Material for this task
import Literature.NumberTheory.Automorphic.AdelicUnitaryGroupDatum      -- ★ `UnitaryGroup.cmDatum`, `«local»`, `conjLocal`, `adelicForm`, `adeleToLocal`, `LocalRing`
import Literature.NumberTheory.Automorphic.UnitaryGroupLocalFactors      -- ★ `continuous_conjLocal`, `isClosed_local`
import Mathlib.MeasureTheory.Integral.Bochner.Basic
import HarnessLib

/-!
# K2 ∕ E3 «EllipticInputs», U12 rows 11∕12 — DEFS LEAF `K2E3LieUnitaryDefs`: the LIE ALGEBRA `𝔲(σ, J) = {X | ᵗ(σX)·J + J·X = 0}` of a unitary group,
# its `Ad`-invariance, and the Fourier transform on it (objects (O1), (O4) of K2E3-p12's SPEC «LieCore-U12»)

Cell `hodgecm-mathlib` (Track B «K2-LIT»), item h413 = `stmt-HodgeConjecture-24833`, line `K2_E3_EllipticInputs`, sockets U12 rows 11∕12 ((11-Id), (12-Id) ⟺
(12-Lie), (11-D), (12-D)) and 9L; author K2-defs1 (g2) (Track B defs pen) on K2E3-p12 (g2)'s CUT REQUEST `K2/K2E3-p12/g2/SPEC-LieCore-U12.v1.K2E3-p12-g2.md`
(sha16 9c00630b722b637b) §1 (O1), (O4) + §3; count-neutral; `--supports … --as helper`.  DEFINITIONS WITH BODIES + `rfl`∕closure lemmas + ONE structure theorem
(`Ad(g)` preserves `𝔲`); no `sorry`, no named fact, no `instance`, no `notation`; NO `L⁺_v`-module structure is used anywhere (SPEC §1: `𝔲` is an ADDITIVE
SUBGROUP, a module over the `σ`-fixed scalars by `smul_mem_lieOfForm`).

* §1 GENERIC (`R` a commutative ring, `σ : R →+* R`, `J ∈ M_n(R)`): **`lieOfForm σ J : AddSubgroup (Matrix n n R)`** `= {X | (X.map σ)ᵀ * J + J * X = 0}`
  (`mem_lieOfForm_iff` rfl; **`mem_lieOfForm_iff'`**: `↔ (X.map σ)ᵀ * J = -(J * X)`, VERBATIM the skew condition inlined in the U12 sockets), `smul_mem_lieOfForm`
  (`σ a = a ⇒ a • X ∈ 𝔲`), `isClosed_lieOfForm` (topological ring, `T₂`, `σ` continuous), **`conj_mem_lieOfForm`**: `g ∈ U(σ, J) = unitaryGroupOfForm σ J`, `X ∈ 𝔲`
  `⇒ g X g⁻¹ ∈ 𝔲` (the adjoint action; NO invertibility of `J` needed: from `ᵗ(σg) J g = J` one gets `ᵗ(σg) J = J g⁻¹` and `ᵗ(σg⁻¹) J = J g`), and the
  **Fourier transform** `lieFourier σ J ψ μ f Y := ∫ X, ψ (trace (Y·X)) * f X ∂μ` for a function `ψ : R → ℂ` (an additive character, SPEC (O3) — binder), a measure
  `μ` on `↥(lieOfForm σ J)` (Haar, SPEC (O2) — binder) and `f : ↥𝔲 → ℂ` [HC1999 p. 11: `f̂(Y) = ∫ χ(B(Y, X)) f(X) dX`, `B(X, Y) = tr(XY)`].
* §2 CM DRESS at a finite place `v` of `L⁺` (the U12 sockets' currency VERBATIM: `R = UnitaryGroup.LocalRing L v = ∏_{w ∣ v} L_w`, `σ = UnitaryGroup.conjLocal L c v`,
  `J_v = (UnitaryGroup.adelicForm L N H).map (UnitaryGroup.adeleToLocal L v)`): **`lieU L N H v`** `:= lieOfForm σ_v J_v` (SPEC (O1)), `mem_lieU_iff` (socket
  phrasing), `isClosed_lieU`, **`conj_mem_lieU (g : (UnitaryGroup.cmDatum L N H).Local v)`** (`Ad`-invariance under `U_N(H)(L⁺_v)`), `lieUFourier` (SPEC (O4)).

Not here (SPEC: binders∕hypotheses, not defs): Haar measure on `↥𝔲` (O2), the character `ψ` (O3), the distributions `J(𝒩)` (O5), regularity (O6).  Coordination
(SPEC §3): K2E1b-p08's `U`-transport files use `{X | θ′ X = X}`; a bridge lemma to `lieU` is one line once that carrier's FQN is posted.

HONEST LABEL: HC_CM is proved only modulo the 7 printed citations (2 remaining named inputs: hLiu418 = stmt-HodgeConjecture-24832, h413 =
stmt-HodgeConjecture-24833) until rung 0 closes; this file is count-neutral (definitions only).

## References
* [HarishChandra1999] Harish-Chandra (notes by S. DeBacker, P. J. Sally, Jr.), *Admissible Invariant Distributions on Reductive p-adic Groups*, ULECT 16 (1999),
  §4 p. 11 (`𝔤`, `B(X, Y)`, `f̂(Y) = ∫ χ(B(Y,X)) f(X) dX`, distributions `J(ω)`).
* [PlatonovRapinchuk1994] V. Platonov, A. Rapinchuk, *Algebraic Groups and Number Theory* (1994), §2.3 (unitary groups of hermitian forms and their Lie algebras).
* [Knapp2002] A. W. Knapp, *Lie Groups Beyond an Introduction*, 2nd ed. (2002), I §1 (`𝔲 = {X | X* J + J X = 0}`, `Ad(g)X = gXg⁻¹`).
-/

set_option autoImplicit false
-- the mandated namespace repeats `HodgeConjecture.HodgeConjecture`, as in every `Theorems/*.lean` of this sub-problem
set_option linter.dupNamespace false

namespace Summit.HodgeConjecture.HodgeConjecture.Cruxes.H413.K2E3LieUnitary

open MeasureTheory NumberField IsDedekindDomain
open Literature.NumberTheory.Automorphic
open scoped Matrix MatrixGroups

/-! ## §1 The Lie algebra of `U(σ, J)` over a commutative ring with an endomorphism -/

section Generic

variable {R : Type*} [CommRing R] (σ : R →+* R) {n : Type*} [Fintype n] [DecidableEq n] (J : Matrix n n R)

/-- **The Lie algebra `𝔲(σ, J) = {X ∈ M_n(R) | ᵗ(σX)·J + J·X = 0}` of the unitary group `U(σ, J)(R)`**, as an additive subgroup of `M_n(R)` (the derivative at
`1` of `ᵗ(σg) J g = J`). [cite: Knapp2002, I §1] [cite: PlatonovRapinchuk1994, §2.3] -/
def lieOfForm : AddSubgroup (Matrix n n R) where
  carrier := {X | (X.map σ)ᵀ * J + J * X = 0}
  zero_mem' := by simp [Matrix.map_zero σ (map_zero σ)]
  add_mem' {X Y} hX hY := by
    simp only [Set.mem_setOf_eq] at hX hY ⊢
    rw [Matrix.map_add σ (map_add σ), Matrix.transpose_add, add_mul, mul_add, add_add_add_comm, hX, hY, add_zero]
  neg_mem' {X} hX := by
    simp only [Set.mem_setOf_eq] at hX ⊢
    rw [Matrix.map_neg σ (map_neg σ), Matrix.transpose_neg, neg_mul, mul_neg, ← neg_add, hX, neg_zero]

variable {σ J}

/-- Membership in `𝔲(σ, J)`: `ᵗ(σX)·J + J·X = 0` (`rfl`). [cite: Knapp2002, I §1] -/
theorem mem_lieOfForm_iff (X : Matrix n n R) : X ∈ lieOfForm σ J ↔ (X.map σ)ᵀ * J + J * X = 0 := Iff.rfl

/-- Membership in `𝔲(σ, J)`, skew phrasing `ᵗ(σX)·J = −J·X` — VERBATIM the condition inlined in the U12 sockets. [cite: Knapp2002, I §1] -/
theorem mem_lieOfForm_iff' (X : Matrix n n R) : X ∈ lieOfForm σ J ↔ (X.map σ)ᵀ * J = -(J * X) := by
  rw [mem_lieOfForm_iff, add_eq_zero_iff_eq_neg]

/-- `𝔲(σ, J)` is a module over the `σ`-FIXED scalars: `σ a = a`, `X ∈ 𝔲 ⇒ a • X ∈ 𝔲` (no module structure over a subfield is introduced).
[cite: PlatonovRapinchuk1994, §2.3] -/
theorem smul_mem_lieOfForm {a : R} (ha : σ a = a) {X : Matrix n n R} (hX : X ∈ lieOfForm σ J) : a • X ∈ lieOfForm σ J := by
  rw [mem_lieOfForm_iff] at hX ⊢
  have hmap : (a • X).map σ = a • X.map σ := by
    ext i j
    simp [ha]
  rw [hmap, Matrix.transpose_smul, smul_mul_assoc, mul_smul_comm, ← smul_add, hX, smul_zero]

/-- `𝔲(σ, J)` is CLOSED in `M_n(R)` for a `T₂` topological ring `R` and continuous `σ` (a level set of a continuous map). [cite: PlatonovRapinchuk1994, §2.3] -/
theorem isClosed_lieOfForm [TopologicalSpace R] [IsTopologicalRing R] [T2Space R] (hσ : Continuous σ) :
    IsClosed (lieOfForm σ J : Set (Matrix n n R)) := by
  have hc : Continuous fun X : Matrix n n R => (X.map σ)ᵀ * J + J * X :=
    ((continuous_id.matrix_map hσ).matrix_transpose.mul continuous_const).add (continuous_const.mul continuous_id)
  exact isClosed_eq hc continuous_const

/-- **`Ad`-INVARIANCE: `g ∈ U(σ, J)`, `X ∈ 𝔲(σ, J)` ⇒ `g·X·g⁻¹ ∈ 𝔲(σ, J)`.**  From `ᵗ(σg)·J·g = J`: `ᵗ(σg)·J = J·g⁻¹` and `ᵗ(σg⁻¹)·J = J·g` (no invertibility of `J`
is used), so `ᵗ(σ(gXg⁻¹))·J = ᵗ(σg⁻¹)·ᵗ(σX)·ᵗ(σg)·J = ᵗ(σg⁻¹)·ᵗ(σX)·J·g⁻¹ = −ᵗ(σg⁻¹)·J·X·g⁻¹ = −J·g·X·g⁻¹`. [cite: Knapp2002, I §1] -/
theorem conj_mem_lieOfForm {g : GL n R} (hg : g ∈ unitaryGroupOfForm σ J) {X : Matrix n n R} (hX : X ∈ lieOfForm σ J) :
    (g : Matrix n n R) * X * ((g⁻¹ : GL n R) : Matrix n n R) ∈ lieOfForm σ J := by
  rw [mem_unitaryGroupOfForm_iff] at hg
  rw [mem_lieOfForm_iff'] at hX
  rw [mem_lieOfForm_iff]
  set A : Matrix n n R := ((g : Matrix n n R).map σ)ᵀ with hA
  set B : Matrix n n R := (((g⁻¹ : GL n R) : Matrix n n R).map σ)ᵀ with hB
  -- `B * A = 1`
  have hBA : B * A = 1 := by
    rw [hA, hB, ← Matrix.transpose_mul, ← Matrix.map_mul, ← Units.val_mul, mul_inv_cancel, Units.val_one,
      Matrix.map_one σ (map_zero σ) (map_one σ), Matrix.transpose_one]
  -- `A * J = J * g⁻¹` and `B * J = J * g`
  have hAJ : A * J = J * ((g⁻¹ : GL n R) : Matrix n n R) := by
    calc A * J = A * J * ((g : Matrix n n R) * ((g⁻¹ : GL n R) : Matrix n n R)) := by
          rw [← Units.val_mul, mul_inv_cancel, Units.val_one, Matrix.mul_one]
      _ = (A * J * (g : Matrix n n R)) * ((g⁻¹ : GL n R) : Matrix n n R) := by simp only [Matrix.mul_assoc]
      _ = J * ((g⁻¹ : GL n R) : Matrix n n R) := by rw [hg]
  have hBJ : B * J = J * (g : Matrix n n R) := by
    calc B * J = B * (A * J * (g : Matrix n n R)) := by rw [hg]
      _ = (B * A) * J * (g : Matrix n n R) := by simp only [Matrix.mul_assoc]
      _ = J * (g : Matrix n n R) := by rw [hBA, Matrix.one_mul]
  -- the transpose-conjugate of `g X g⁻¹`
  have hT : (((g : Matrix n n R) * X * ((g⁻¹ : GL n R) : Matrix n n R)).map σ)ᵀ = B * (X.map σ)ᵀ * A := by
    rw [Matrix.map_mul, Matrix.map_mul, Matrix.transpose_mul, Matrix.transpose_mul, hA, hB, Matrix.mul_assoc]
  have h1 : B * (X.map σ)ᵀ * A * J = -(J * (g : Matrix n n R) * X * ((g⁻¹ : GL n R) : Matrix n n R)) := by
    calc B * (X.map σ)ᵀ * A * J = B * ((X.map σ)ᵀ * (A * J)) := by simp only [Matrix.mul_assoc]
      _ = B * ((X.map σ)ᵀ * J * ((g⁻¹ : GL n R) : Matrix n n R)) := by rw [hAJ]; simp only [Matrix.mul_assoc]
      _ = B * (-(J * X) * ((g⁻¹ : GL n R) : Matrix n n R)) := by rw [hX]
      _ = -(B * J * X * ((g⁻¹ : GL n R) : Matrix n n R)) := by simp only [Matrix.neg_mul, Matrix.mul_neg, Matrix.mul_assoc]
      _ = -(J * (g : Matrix n n R) * X * ((g⁻¹ : GL n R) : Matrix n n R)) := by rw [hBJ]
  rw [hT, h1]
  simp only [Matrix.mul_assoc]
  exact neg_add_cancel _

variable (σ J)

/-- **The Fourier transform on `𝔲(σ, J)`**: `𝓕 f (Y) = ∫ ψ(tr(Y·X)) · f(X) dμ(X)` for a function `ψ : R → ℂ` (an additive character — binder (O3)) and a measure
`μ` on `↥𝔲` (Haar — binder (O2)); the pairing `B(X, Y) = tr(XY)` is `σ`-invariant on `𝔲`, so `ψ ∘ B` only sees the fixed part. [cite: HarishChandra1999, §4 p. 11] -/
noncomputable def lieFourier [MeasurableSpace ↥(lieOfForm σ J)] (ψ : R → ℂ) (μ : Measure ↥(lieOfForm σ J)) (f : ↥(lieOfForm σ J) → ℂ)
    (Y : ↥(lieOfForm σ J)) : ℂ :=
  ∫ X, ψ (Matrix.trace (Y.1 * X.1)) * f X ∂μ

/-- Unfolding of `lieFourier` (`rfl`). [cite: HarishChandra1999, §4 p. 11] -/
theorem lieFourier_apply [MeasurableSpace ↥(lieOfForm σ J)] (ψ : R → ℂ) (μ : Measure ↥(lieOfForm σ J)) (f : ↥(lieOfForm σ J) → ℂ)
    (Y : ↥(lieOfForm σ J)) : lieFourier σ J ψ μ f Y = ∫ X, ψ (Matrix.trace (Y.1 * X.1)) * f X ∂μ := rfl

end Generic

/-! ## §2 CM dress at a finite place: `𝔲_N(H)(L⁺_v)` in the currency of the U12 sockets -/

section CM

variable (L : Type) [Field L] [NumberField L] [IsCMField L] (N : ℕ) (H : Matrix (Fin N) (Fin N) L)
  (v : HeightOneSpectrum (𝓞 ↥(maximalRealSubfield L)))

/-- **`𝔲_N(H)(L⁺_v)`** = SPEC (O1): the Lie algebra of `U_N(H)(L⁺_v) = (UnitaryGroup.cmDatum L N H).Local v`, i.e. `lieOfForm` for
`σ_v = UnitaryGroup.conjLocal L c v` and `J_v = (UnitaryGroup.adelicForm L N H).map (UnitaryGroup.adeleToLocal L v)` on `M_N(∏_{w∣v} L_w)`.
[cite: HarishChandra1999, §4 p. 11] [cite: PlatonovRapinchuk1994, §2.3] -/
noncomputable def lieU : AddSubgroup (Matrix (Fin N) (Fin N) (UnitaryGroup.LocalRing L v)) :=
  lieOfForm (UnitaryGroup.conjLocal L (IsCMField.complexConj L) v) ((UnitaryGroup.adelicForm L N H).map (UnitaryGroup.adeleToLocal L v))

variable {L N H v}

/-- Membership in `𝔲_N(H)(L⁺_v)`, in the U12 sockets' phrasing: `(X.map σ_v)ᵀ * J_v = -(J_v * X)`. [cite: HarishChandra1999, §4 p. 11] -/
theorem mem_lieU_iff (X : Matrix (Fin N) (Fin N) (UnitaryGroup.LocalRing L v)) :
    X ∈ lieU L N H v ↔ (X.map (UnitaryGroup.conjLocal L (IsCMField.complexConj L) v))ᵀ * ((UnitaryGroup.adelicForm L N H).map (UnitaryGroup.adeleToLocal L v)) =
      -(((UnitaryGroup.adelicForm L N H).map (UnitaryGroup.adeleToLocal L v)) * X) :=
  mem_lieOfForm_iff' X

/-- `lieU L N H v = lieOfForm σ_v J_v` (`rfl`). [cite: PlatonovRapinchuk1994, §2.3] -/
theorem lieU_eq : lieU L N H v =
    lieOfForm (UnitaryGroup.conjLocal L (IsCMField.complexConj L) v) ((UnitaryGroup.adelicForm L N H).map (UnitaryGroup.adeleToLocal L v)) := rfl

/-- `𝔲_N(H)(L⁺_v)` is closed in `M_N(∏_{w∣v} L_w)` (★ `continuous_conjLocal`). [cite: PlatonovRapinchuk1994, §2.3] -/
theorem isClosed_lieU : IsClosed (lieU L N H v : Set (Matrix (Fin N) (Fin N) (UnitaryGroup.LocalRing L v))) :=
  isClosed_lieOfForm (UnitaryGroup.continuous_conjLocal L (IsCMField.complexConj L) v)

/-- **`Ad(g)` preserves `𝔲_N(H)(L⁺_v)`** for `g ∈ U_N(H)(L⁺_v) = (UnitaryGroup.cmDatum L N H).Local v`: `g·X·g⁻¹ ∈ 𝔲`. [cite: Knapp2002, I §1] -/
theorem conj_mem_lieU (g : (UnitaryGroup.cmDatum L N H).Local v) {X : Matrix (Fin N) (Fin N) (UnitaryGroup.LocalRing L v)} (hX : X ∈ lieU L N H v) :
    ((g.1 : GL (Fin N) (UnitaryGroup.LocalRing L v)) : Matrix (Fin N) (Fin N) (UnitaryGroup.LocalRing L v)) * X *
      (((g.1)⁻¹ : GL (Fin N) (UnitaryGroup.LocalRing L v)) : Matrix (Fin N) (Fin N) (UnitaryGroup.LocalRing L v)) ∈ lieU L N H v :=
  conj_mem_lieOfForm g.2 hX

variable (L N H v)

/-- **The Fourier transform on `𝔲_N(H)(L⁺_v)`** = SPEC (O4): `𝓕 f (Y) = ∫ X, ψ (trace (Y·X)) * f X ∂μ𝔤` (`ψ`, `μ𝔤` binders). [cite: HarishChandra1999, §4 p. 11] -/
noncomputable def lieUFourier [MeasurableSpace ↥(lieU L N H v)] (ψ : UnitaryGroup.LocalRing L v → ℂ) (μ : Measure ↥(lieU L N H v))
    (f : ↥(lieU L N H v) → ℂ) (Y : ↥(lieU L N H v)) : ℂ :=
  ∫ X, ψ (Matrix.trace (Y.1 * X.1)) * f X ∂μ

/-- Unfolding of `lieUFourier` (`rfl`). [cite: HarishChandra1999, §4 p. 11] -/
theorem lieUFourier_apply [MeasurableSpace ↥(lieU L N H v)] (ψ : UnitaryGroup.LocalRing L v → ℂ) (μ : Measure ↥(lieU L N H v))
    (f : ↥(lieU L N H v) → ℂ) (Y : ↥(lieU L N H v)) : lieUFourier L N H v ψ μ f Y = ∫ X, ψ (Matrix.trace (Y.1 * X.1)) * f X ∂μ := rfl

end CM

end Summit.HodgeConjecture.HodgeConjecture.Cruxes.H413.K2E3LieUnitary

Try it
Filter the records above for lines containing the word "LieCore", and copy those lines.

Answer area
# its `Ad`-invariance, and the Fourier transform on it (objects (O1), (O4) of K2E3-p12's SPEC «LieCore-U12»)
(12-Lie), (11-D), (12-D)) and 9L; author K2-defs1 (g2) (Track B defs pen) on K2E3-p12 (g2)'s CUT REQUEST `K2/K2E3-p12/g2/SPEC-LieCore-U12.v1.K2E3-p12-g2.md`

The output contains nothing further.